*** Block opens ***

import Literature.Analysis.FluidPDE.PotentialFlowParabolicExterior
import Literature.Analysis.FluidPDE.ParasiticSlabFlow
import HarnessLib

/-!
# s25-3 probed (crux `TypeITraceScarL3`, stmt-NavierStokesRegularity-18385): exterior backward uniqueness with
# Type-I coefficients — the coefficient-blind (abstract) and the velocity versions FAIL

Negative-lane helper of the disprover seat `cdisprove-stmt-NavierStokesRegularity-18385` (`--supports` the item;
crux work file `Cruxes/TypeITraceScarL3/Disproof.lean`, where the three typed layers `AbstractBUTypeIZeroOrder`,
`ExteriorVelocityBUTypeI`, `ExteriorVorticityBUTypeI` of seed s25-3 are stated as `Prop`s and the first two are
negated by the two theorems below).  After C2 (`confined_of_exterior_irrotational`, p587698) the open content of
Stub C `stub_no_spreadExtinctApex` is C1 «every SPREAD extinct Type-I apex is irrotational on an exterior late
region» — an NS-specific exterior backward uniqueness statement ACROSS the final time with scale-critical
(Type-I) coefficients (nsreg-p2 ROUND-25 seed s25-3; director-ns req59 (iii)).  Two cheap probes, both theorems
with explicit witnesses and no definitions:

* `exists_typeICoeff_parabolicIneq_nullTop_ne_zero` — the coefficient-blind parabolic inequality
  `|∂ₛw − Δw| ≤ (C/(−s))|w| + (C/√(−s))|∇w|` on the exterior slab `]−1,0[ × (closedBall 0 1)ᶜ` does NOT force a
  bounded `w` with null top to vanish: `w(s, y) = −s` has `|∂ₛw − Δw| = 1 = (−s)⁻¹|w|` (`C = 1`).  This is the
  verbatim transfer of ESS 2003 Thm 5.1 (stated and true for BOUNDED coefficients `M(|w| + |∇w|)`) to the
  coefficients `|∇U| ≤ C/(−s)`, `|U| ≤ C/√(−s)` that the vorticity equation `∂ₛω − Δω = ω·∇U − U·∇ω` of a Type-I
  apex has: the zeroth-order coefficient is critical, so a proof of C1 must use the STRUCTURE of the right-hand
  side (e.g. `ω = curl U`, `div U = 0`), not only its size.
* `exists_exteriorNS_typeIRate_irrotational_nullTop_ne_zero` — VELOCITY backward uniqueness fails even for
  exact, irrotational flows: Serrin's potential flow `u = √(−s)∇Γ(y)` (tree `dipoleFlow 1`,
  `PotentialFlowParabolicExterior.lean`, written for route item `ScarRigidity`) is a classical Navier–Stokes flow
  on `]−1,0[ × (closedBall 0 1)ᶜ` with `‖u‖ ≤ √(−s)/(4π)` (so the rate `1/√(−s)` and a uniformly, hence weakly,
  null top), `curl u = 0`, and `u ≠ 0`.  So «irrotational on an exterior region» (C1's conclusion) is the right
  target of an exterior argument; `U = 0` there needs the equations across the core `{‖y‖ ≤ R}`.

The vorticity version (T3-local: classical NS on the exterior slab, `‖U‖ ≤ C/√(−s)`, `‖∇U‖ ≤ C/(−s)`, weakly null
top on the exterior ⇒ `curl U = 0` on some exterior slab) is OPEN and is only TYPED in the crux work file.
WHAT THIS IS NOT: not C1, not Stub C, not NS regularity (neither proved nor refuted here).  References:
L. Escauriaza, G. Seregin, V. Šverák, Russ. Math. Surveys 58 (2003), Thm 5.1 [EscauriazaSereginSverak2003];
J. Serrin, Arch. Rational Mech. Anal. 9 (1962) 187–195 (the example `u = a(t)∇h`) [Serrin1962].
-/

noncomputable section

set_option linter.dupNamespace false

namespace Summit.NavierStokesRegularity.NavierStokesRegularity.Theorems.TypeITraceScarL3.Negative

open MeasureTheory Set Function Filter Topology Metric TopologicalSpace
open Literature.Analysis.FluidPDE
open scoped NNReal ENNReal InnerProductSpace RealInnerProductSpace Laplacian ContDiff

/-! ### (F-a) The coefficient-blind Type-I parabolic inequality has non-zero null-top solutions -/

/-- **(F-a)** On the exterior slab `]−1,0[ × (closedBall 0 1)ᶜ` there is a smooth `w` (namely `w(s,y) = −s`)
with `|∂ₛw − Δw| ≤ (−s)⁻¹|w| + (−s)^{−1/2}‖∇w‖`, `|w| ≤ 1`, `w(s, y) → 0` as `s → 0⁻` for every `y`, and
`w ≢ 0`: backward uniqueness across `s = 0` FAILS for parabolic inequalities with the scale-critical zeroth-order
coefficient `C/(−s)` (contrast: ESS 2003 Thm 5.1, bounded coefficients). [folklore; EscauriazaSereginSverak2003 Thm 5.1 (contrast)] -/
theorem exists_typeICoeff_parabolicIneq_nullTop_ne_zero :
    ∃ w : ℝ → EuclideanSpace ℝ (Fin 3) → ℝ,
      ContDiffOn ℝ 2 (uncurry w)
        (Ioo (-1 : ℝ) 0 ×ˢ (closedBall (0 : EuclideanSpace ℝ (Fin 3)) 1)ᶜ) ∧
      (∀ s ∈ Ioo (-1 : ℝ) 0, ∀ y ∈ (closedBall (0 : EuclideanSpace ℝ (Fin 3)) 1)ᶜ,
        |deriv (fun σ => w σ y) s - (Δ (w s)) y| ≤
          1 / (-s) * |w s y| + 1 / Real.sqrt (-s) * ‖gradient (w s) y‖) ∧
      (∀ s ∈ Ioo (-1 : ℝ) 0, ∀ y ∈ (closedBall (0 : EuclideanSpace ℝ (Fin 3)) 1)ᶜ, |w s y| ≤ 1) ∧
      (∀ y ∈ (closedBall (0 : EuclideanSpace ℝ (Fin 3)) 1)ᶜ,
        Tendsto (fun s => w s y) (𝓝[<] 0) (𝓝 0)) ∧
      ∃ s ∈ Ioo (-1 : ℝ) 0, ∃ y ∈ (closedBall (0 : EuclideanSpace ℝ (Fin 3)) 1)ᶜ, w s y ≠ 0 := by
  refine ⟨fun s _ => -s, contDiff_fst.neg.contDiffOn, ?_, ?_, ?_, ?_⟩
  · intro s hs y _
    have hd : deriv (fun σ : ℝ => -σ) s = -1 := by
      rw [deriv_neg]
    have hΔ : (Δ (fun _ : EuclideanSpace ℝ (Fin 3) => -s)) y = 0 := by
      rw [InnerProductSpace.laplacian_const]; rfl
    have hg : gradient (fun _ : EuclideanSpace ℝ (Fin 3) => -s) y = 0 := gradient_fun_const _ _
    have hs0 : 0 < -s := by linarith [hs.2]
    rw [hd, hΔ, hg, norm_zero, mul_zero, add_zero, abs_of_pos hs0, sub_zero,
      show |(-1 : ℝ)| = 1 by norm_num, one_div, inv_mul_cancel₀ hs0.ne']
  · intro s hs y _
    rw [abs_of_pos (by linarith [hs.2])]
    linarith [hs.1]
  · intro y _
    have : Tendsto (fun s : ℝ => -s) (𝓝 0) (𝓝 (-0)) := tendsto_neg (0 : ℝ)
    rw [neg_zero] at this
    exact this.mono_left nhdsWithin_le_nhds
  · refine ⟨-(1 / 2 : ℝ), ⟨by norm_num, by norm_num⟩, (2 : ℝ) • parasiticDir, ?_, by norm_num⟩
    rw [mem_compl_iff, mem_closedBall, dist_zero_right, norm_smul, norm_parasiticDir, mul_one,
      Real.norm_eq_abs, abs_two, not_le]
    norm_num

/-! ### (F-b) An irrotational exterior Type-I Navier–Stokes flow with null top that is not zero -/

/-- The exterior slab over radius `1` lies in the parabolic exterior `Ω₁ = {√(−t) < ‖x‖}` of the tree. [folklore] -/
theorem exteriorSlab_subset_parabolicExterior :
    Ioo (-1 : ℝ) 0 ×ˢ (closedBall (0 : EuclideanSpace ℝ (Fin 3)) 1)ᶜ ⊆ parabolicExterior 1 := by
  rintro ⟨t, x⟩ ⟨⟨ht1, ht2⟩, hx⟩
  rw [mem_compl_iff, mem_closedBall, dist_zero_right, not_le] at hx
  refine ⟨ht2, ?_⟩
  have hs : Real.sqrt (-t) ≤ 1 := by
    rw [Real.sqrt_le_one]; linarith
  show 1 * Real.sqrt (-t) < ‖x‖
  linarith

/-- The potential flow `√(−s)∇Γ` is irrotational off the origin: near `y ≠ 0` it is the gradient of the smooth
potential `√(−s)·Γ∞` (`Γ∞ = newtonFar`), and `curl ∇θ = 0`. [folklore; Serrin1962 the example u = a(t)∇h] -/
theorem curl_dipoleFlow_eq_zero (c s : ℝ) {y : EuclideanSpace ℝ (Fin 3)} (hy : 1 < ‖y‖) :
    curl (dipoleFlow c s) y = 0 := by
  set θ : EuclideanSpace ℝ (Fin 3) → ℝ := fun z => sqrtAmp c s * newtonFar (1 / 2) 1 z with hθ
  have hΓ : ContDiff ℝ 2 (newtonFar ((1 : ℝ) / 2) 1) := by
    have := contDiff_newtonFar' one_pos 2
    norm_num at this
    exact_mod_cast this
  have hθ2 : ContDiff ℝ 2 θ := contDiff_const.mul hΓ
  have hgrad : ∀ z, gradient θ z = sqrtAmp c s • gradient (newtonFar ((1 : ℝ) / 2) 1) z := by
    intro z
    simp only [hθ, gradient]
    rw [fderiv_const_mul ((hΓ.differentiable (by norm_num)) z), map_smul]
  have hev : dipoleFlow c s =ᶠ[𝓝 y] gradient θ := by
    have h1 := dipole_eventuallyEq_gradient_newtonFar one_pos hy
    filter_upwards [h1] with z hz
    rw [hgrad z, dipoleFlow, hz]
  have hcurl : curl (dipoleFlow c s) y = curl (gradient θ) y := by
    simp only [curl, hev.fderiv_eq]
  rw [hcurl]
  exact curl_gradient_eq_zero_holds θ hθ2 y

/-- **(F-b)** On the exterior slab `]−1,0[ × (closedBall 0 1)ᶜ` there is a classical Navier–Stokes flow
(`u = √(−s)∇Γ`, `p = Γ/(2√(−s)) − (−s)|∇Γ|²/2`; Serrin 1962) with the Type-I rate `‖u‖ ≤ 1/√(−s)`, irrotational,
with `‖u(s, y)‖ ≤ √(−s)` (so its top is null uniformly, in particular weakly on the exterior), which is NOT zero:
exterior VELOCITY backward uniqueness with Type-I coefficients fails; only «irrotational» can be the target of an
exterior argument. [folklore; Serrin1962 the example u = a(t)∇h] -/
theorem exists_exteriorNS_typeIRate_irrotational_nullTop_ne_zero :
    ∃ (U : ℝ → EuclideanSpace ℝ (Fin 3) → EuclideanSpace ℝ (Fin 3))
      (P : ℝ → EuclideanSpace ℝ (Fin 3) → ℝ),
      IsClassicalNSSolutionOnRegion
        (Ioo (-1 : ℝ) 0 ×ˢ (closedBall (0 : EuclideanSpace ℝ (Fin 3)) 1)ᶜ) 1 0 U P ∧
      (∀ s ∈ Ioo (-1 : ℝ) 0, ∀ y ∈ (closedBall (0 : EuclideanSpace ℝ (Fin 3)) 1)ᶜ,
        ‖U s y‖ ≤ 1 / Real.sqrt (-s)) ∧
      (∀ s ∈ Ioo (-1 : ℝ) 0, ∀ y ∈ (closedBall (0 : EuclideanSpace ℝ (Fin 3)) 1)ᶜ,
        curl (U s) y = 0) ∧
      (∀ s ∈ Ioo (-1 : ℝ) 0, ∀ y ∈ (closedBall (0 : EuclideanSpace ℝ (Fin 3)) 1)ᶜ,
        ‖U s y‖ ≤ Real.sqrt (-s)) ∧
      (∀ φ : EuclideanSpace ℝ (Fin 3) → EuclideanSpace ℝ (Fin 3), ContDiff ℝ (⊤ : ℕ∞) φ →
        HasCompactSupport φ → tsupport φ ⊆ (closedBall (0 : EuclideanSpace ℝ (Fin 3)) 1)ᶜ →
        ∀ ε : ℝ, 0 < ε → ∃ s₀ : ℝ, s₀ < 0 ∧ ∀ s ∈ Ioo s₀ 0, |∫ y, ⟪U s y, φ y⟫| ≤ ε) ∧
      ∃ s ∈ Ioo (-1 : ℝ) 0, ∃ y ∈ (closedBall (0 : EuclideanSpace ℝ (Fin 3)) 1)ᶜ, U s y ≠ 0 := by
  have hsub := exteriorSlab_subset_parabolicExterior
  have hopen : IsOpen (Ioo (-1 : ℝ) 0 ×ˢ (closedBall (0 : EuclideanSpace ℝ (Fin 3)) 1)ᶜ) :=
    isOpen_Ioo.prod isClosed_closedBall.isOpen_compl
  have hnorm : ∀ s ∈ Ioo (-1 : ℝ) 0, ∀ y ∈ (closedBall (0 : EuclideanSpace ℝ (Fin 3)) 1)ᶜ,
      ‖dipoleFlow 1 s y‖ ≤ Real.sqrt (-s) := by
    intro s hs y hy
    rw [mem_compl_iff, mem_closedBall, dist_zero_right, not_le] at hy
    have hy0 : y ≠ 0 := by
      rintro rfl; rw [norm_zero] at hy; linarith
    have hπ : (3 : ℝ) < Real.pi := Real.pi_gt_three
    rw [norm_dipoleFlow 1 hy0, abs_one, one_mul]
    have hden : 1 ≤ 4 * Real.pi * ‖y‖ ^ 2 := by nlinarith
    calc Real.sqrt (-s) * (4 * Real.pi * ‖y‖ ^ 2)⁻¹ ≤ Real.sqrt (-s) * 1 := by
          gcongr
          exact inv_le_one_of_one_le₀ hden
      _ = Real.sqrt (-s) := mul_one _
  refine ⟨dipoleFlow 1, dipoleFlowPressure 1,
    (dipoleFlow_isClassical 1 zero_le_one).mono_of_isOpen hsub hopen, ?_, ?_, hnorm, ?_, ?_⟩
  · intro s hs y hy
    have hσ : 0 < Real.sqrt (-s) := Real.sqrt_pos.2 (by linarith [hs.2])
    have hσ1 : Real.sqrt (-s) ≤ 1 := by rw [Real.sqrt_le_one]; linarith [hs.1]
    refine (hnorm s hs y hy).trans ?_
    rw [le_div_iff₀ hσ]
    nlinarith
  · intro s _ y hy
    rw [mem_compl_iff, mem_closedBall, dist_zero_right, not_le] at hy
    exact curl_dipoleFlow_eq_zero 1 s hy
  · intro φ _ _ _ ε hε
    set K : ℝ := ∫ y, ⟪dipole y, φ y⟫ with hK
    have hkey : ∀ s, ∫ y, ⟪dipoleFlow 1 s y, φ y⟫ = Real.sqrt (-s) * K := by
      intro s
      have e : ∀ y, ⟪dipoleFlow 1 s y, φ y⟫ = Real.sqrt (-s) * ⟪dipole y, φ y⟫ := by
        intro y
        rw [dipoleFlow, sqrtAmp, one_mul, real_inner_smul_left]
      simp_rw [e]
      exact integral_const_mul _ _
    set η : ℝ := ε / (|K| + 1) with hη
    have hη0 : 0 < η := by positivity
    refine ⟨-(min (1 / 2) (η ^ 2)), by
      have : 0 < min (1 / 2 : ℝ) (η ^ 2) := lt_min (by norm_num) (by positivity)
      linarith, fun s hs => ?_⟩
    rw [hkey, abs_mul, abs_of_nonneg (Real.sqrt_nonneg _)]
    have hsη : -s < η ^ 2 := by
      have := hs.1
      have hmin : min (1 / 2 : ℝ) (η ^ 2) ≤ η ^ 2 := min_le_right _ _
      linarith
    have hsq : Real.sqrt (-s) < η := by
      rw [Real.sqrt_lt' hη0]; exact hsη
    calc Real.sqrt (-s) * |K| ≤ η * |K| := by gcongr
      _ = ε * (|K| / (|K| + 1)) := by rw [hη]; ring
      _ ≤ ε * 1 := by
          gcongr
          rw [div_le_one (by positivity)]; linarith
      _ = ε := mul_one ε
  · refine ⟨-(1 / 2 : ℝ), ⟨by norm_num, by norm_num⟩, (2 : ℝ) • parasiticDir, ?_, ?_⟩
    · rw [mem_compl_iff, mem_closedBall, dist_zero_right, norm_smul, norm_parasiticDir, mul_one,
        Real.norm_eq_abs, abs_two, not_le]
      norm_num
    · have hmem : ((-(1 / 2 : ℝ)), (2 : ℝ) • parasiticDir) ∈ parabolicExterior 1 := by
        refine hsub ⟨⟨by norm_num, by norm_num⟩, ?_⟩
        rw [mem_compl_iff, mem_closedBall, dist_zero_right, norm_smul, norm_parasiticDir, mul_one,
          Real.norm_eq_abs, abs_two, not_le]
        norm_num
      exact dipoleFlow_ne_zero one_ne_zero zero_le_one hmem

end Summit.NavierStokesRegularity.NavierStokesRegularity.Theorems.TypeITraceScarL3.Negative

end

*** Block closes ***

PROBLEM REQUIREMENTS ▸ Where the listing above has a line with "(so its top", start there, and output every line exactly through the line with "have hπ : (3", which is also included.

EXPECTED ANSWER ▸
with `‖u(s, y)‖ ≤ √(−s)` (so its top is null uniformly, in particular weakly on the exterior), which is NOT zero:
exterior VELOCITY backward uniqueness with Type-I coefficients fails; only «irrotational» can be the target of an
exterior argument. [folklore; Serrin1962 the example u = a(t)∇h] -/
theorem exists_exteriorNS_typeIRate_irrotational_nullTop_ne_zero :
    ∃ (U : ℝ → EuclideanSpace ℝ (Fin 3) → EuclideanSpace ℝ (Fin 3))
      (P : ℝ → EuclideanSpace ℝ (Fin 3) → ℝ),
      IsClassicalNSSolutionOnRegion
        (Ioo (-1 : ℝ) 0 ×ˢ (closedBall (0 : EuclideanSpace ℝ (Fin 3)) 1)ᶜ) 1 0 U P ∧
      (∀ s ∈ Ioo (-1 : ℝ) 0, ∀ y ∈ (closedBall (0 : EuclideanSpace ℝ (Fin 3)) 1)ᶜ,
        ‖U s y‖ ≤ 1 / Real.sqrt (-s)) ∧
      (∀ s ∈ Ioo (-1 : ℝ) 0, ∀ y ∈ (closedBall (0 : EuclideanSpace ℝ (Fin 3)) 1)ᶜ,
        curl (U s) y = 0) ∧
      (∀ s ∈ Ioo (-1 : ℝ) 0, ∀ y ∈ (closedBall (0 : EuclideanSpace ℝ (Fin 3)) 1)ᶜ,
        ‖U s y‖ ≤ Real.sqrt (-s)) ∧
      (∀ φ : EuclideanSpace ℝ (Fin 3) → EuclideanSpace ℝ (Fin 3), ContDiff ℝ (⊤ : ℕ∞) φ →
        HasCompactSupport φ → tsupport φ ⊆ (closedBall (0 : EuclideanSpace ℝ (Fin 3)) 1)ᶜ →
        ∀ ε : ℝ, 0 < ε → ∃ s₀ : ℝ, s₀ < 0 ∧ ∀ s ∈ Ioo s₀ 0, |∫ y, ⟪U s y, φ y⟫| ≤ ε) ∧
      ∃ s ∈ Ioo (-1 : ℝ) 0, ∃ y ∈ (closedBall (0 : EuclideanSpace ℝ (Fin 3)) 1)ᶜ, U s y ≠ 0 := by
  have hsub := exteriorSlab_subset_parabolicExterior
  have hopen : IsOpen (Ioo (-1 : ℝ) 0 ×ˢ (closedBall (0 : EuclideanSpace ℝ (Fin 3)) 1)ᶜ) :=
    isOpen_Ioo.prod isClosed_closedBall.isOpen_compl
  have hnorm : ∀ s ∈ Ioo (-1 : ℝ) 0, ∀ y ∈ (closedBall (0 : EuclideanSpace ℝ (Fin 3)) 1)ᶜ,
      ‖dipoleFlow 1 s y‖ ≤ Real.sqrt (-s) := by
    intro s hs y hy
    rw [mem_compl_iff, mem_closedBall, dist_zero_right, not_le] at hy
    have hy0 : y ≠ 0 := by
      rintro rfl; rw [norm_zero] at hy; linarith
    have hπ : (3 : ℝ) < Real.pi := Real.pi_gt_three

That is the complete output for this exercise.